● PROBLEM:
Please tally the lines below that contain the word "linarith" and reply with the total alone.

● DATA FOR ANALYSIS:
/-- **Consecutive rim particles are `𝒮`-neighbours when the rim particle is not a defect.**
Around `p_i ∉ ∂X`, the clockwise-next neighbour `w` after `q` lies within `3α + ½ < 1 − α` of
`p_{i+1}` (both are `O(α)`-close to the apex of the equilateral triangle on `y(q) y(p_i)`), so by
(13) `w = p_{i+1}`. [cite: Theil2006, §4.2 Lemma 4.7 (preprint p. 20); our lemma] -/
theorem isShortRange_succ (hα : 0 < α) (hα' : α ≤ 1 / 200)
    (hsep : ∀ x x' : X, x ≠ x' → 1 - α < dist (y x) (y x')) (E : CcwNbhd α y q a p θ) (i : Fin 6)
    (hpi : p i ∉ defectSet α y) : IsShortRange α y (p i) (p (i + 1)) := by
  obtain ⟨p', θ', E'⟩ := exists_ccwNbhd hα hα' hsep hpi (E.isShortRange i).symm
  -- `p' 5` is the clockwise-next neighbour of `p i` after `q`; we show it is `p (i + 1)`
  suffices hweq : p' 5 = p (i + 1) by
    have h5 := E'.isShortRange 5
    rwa [hweq] at h5
  by_contra hne
  have hfar := hsep (p' 5) (p (i + 1)) hne
  -- the centred coordinates and their norms
  obtain ⟨hrU, hrU'⟩ := norm_mem E i
  obtain ⟨hrV, hrV'⟩ := norm_mem E (i + 1)
  obtain ⟨hrW, hrW'⟩ := norm_mem E' 5
  obtain ⟨g, hg1, hg2, hgexp, -⟩ := exists_gap E i
  obtain ⟨n, hn⟩ := E'.arg_eq 5
  obtain ⟨h0', h01', h12', h23', h34', h45', h5'⟩ := chain E'
  set U : ℂ := cx (y (p i) - y q) with hU
  set V : ℂ := cx (y (p (i + 1)) - y q) with hV
  set W : ℂ := cx (y (p' 5) - y (p i)) with hW
  set U' : ℂ := cx (y q - y (p i)) with hU'
  set rU : ℝ := ‖U‖ with hrUdef
  set rV : ℝ := ‖V‖ with hrVdef
  set rW : ℝ := ‖W‖ with hrWdef
  have hrUpos : 0 < rU := by linarith
  have hne0 : (rU : ℂ) ≠ 0 := by exact_mod_cast hrUpos.ne'
  set u : ℂ := Complex.exp (arg U * I) with hu
  have hu1 : ‖u‖ = 1 := Complex.norm_exp_ofReal_mul_I _
  -- `U = rU u`, `V = rV u e^{ig}`
  have hUeq : U = (rU : ℂ) * u := (Complex.norm_mul_exp_arg_mul_I U).symm
  have hVeq : V = (rV : ℂ) * (u * Complex.exp ((g : ℂ) * I)) := by
    have h1 := (Complex.norm_mul_exp_arg_mul_I V).symm
    rw [hgexp] at h1
    exact h1
  -- around `p i`: `U' = −U`, `e^{i arg U'} = −u`, `W = rW (−u) e^{−ih}`
  have hU'eq : U' = -U := by
    rw [hU', hU, cx_sub, cx_sub]
    ring
  have hexpU' : Complex.exp (arg U' * I) = -u := by
    have h1 : (‖U'‖ : ℂ) * Complex.exp (arg U' * I) = U' := Complex.norm_mul_exp_arg_mul_I U'
    have h2 : ‖U'‖ = rU := by rw [hU'eq, norm_neg]
    rw [h2] at h1
    have h3 : (rU : ℂ) * Complex.exp (arg U' * I) = (rU : ℂ) * (-u) := by
      rw [h1, hU'eq, hUeq, mul_neg]
    exact mul_left_cancel₀ hne0 h3
  set h : ℝ := 2 * Real.pi - θ' 5 with hh
  have hh1 : 1 < h := by linarith
  have hh2 : h < 2 * Real.pi - 5 := by linarith
  have hexpW : Complex.exp (arg W * I) = -u * Complex.exp (((-h : ℝ) : ℂ) * I) := by
    have hn' : arg W = arg U' + (-h) + ((n + 1 : ℤ) : ℝ) * (2 * Real.pi) := by
      rw [hW, hU']
      push_cast
      linarith
    rw [exp_mul_I_of_eq_add_int hn', hexpU']
  have hWeq : W = (rW : ℂ) * (-u * Complex.exp (((-h : ℝ) : ℂ) * I)) := by
    have h1 := (Complex.norm_mul_exp_arg_mul_I W).symm
    rw [hexpW] at h1
    exact h1
  -- the difference `y(p' 5) − y(p (i+1))` in complex coordinates
  have hdiff : cx (y (p' 5)) - cx (y (p (i + 1))) = W + U - V := by
    rw [hW, hU, hV, cx_sub, cx_sub, cx_sub]
    ring
  have hdist : dist (y (p' 5)) (y (p (i + 1))) = ‖W + U - V‖ := by
    rw [← hdiff, norm_cx_sub_cx]
  -- `W + U − V = u · (small terms)`, using `1 = e^{iπ/3} + e^{−iπ/3}`
  set eg : ℂ := Complex.exp ((g : ℂ) * I) with heg
  set eh : ℂ := Complex.exp (((-h : ℝ) : ℂ) * I) with heh
  have hapex := exp_pi_div_three_add
  have hD : W + U - V = u * ((((rU - 1 : ℝ)) : ℂ) - (((rW - 1 : ℝ)) : ℂ) * eh
      - (((rV - 1 : ℝ)) : ℂ) * eg
      + (Complex.exp (((-(Real.pi / 3) : ℝ) : ℂ) * I) - eh)
      + (Complex.exp (((Real.pi / 3 : ℝ) : ℂ) * I) - eg)) := by
    rw [hWeq, hVeq, hUeq]
    simp only [Complex.ofReal_sub, Complex.ofReal_one]
    linear_combination (-u) * hapex
  have hnorm : ‖W + U - V‖ ≤ |rU - 1| + |rW - 1| + |rV - 1| + |h - Real.pi / 3|
      + |g - Real.pi / 3| := by
    rw [hD, norm_mul, hu1, one_mul]
    refine (norm_five_le _ _ _ _ _).trans ?_
    have n1 : ‖(((rU - 1 : ℝ)) : ℂ)‖ = |rU - 1| := by
      rw [Complex.norm_real, Real.norm_eq_abs]
    have n2 : ‖(((rW - 1 : ℝ)) : ℂ) * eh‖ = |rW - 1| := by
      rw [norm_mul, heh, Complex.norm_exp_ofReal_mul_I, mul_one, Complex.norm_real,
        Real.norm_eq_abs]
    have n3 : ‖(((rV - 1 : ℝ)) : ℂ) * eg‖ = |rV - 1| := by
      rw [norm_mul, heg, Complex.norm_exp_ofReal_mul_I, mul_one, Complex.norm_real,
        Real.norm_eq_abs]
    have n4 : ‖Complex.exp (((-(Real.pi / 3) : ℝ) : ℂ) * I) - eh‖ ≤ |h - Real.pi / 3| := by
      rw [heh]
      refine (norm_exp_mul_I_sub_le _ _).trans_eq ?_
      rw [show -(Real.pi / 3) - -h = h - Real.pi / 3 by ring]
    have n5 : ‖Complex.exp (((Real.pi / 3 : ℝ) : ℂ) * I) - eg‖ ≤ |g - Real.pi / 3| := by
      rw [heg]
      exact (norm_exp_mul_I_sub_le _ _).trans_eq (abs_sub_comm _ _)
    rw [n1, n2, n3]
    linarith
  have hb1 : |rU - 1| ≤ α := abs_le.2 ⟨by linarith, by linarith⟩
  have hb2 : |rW - 1| ≤ α := abs_le.2 ⟨by linarith, by linarith⟩
  have hb3 : |rV - 1| ≤ α := abs_le.2 ⟨by linarith, by linarith⟩
  have hb4 := abs_sub_pi_div_three_lt hh1 hh2
  have hb5 := abs_sub_pi_div_three_lt hg1 hg2
  rw [hdist] at hfar
  linarith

● EXERCISE OUTPUT:
9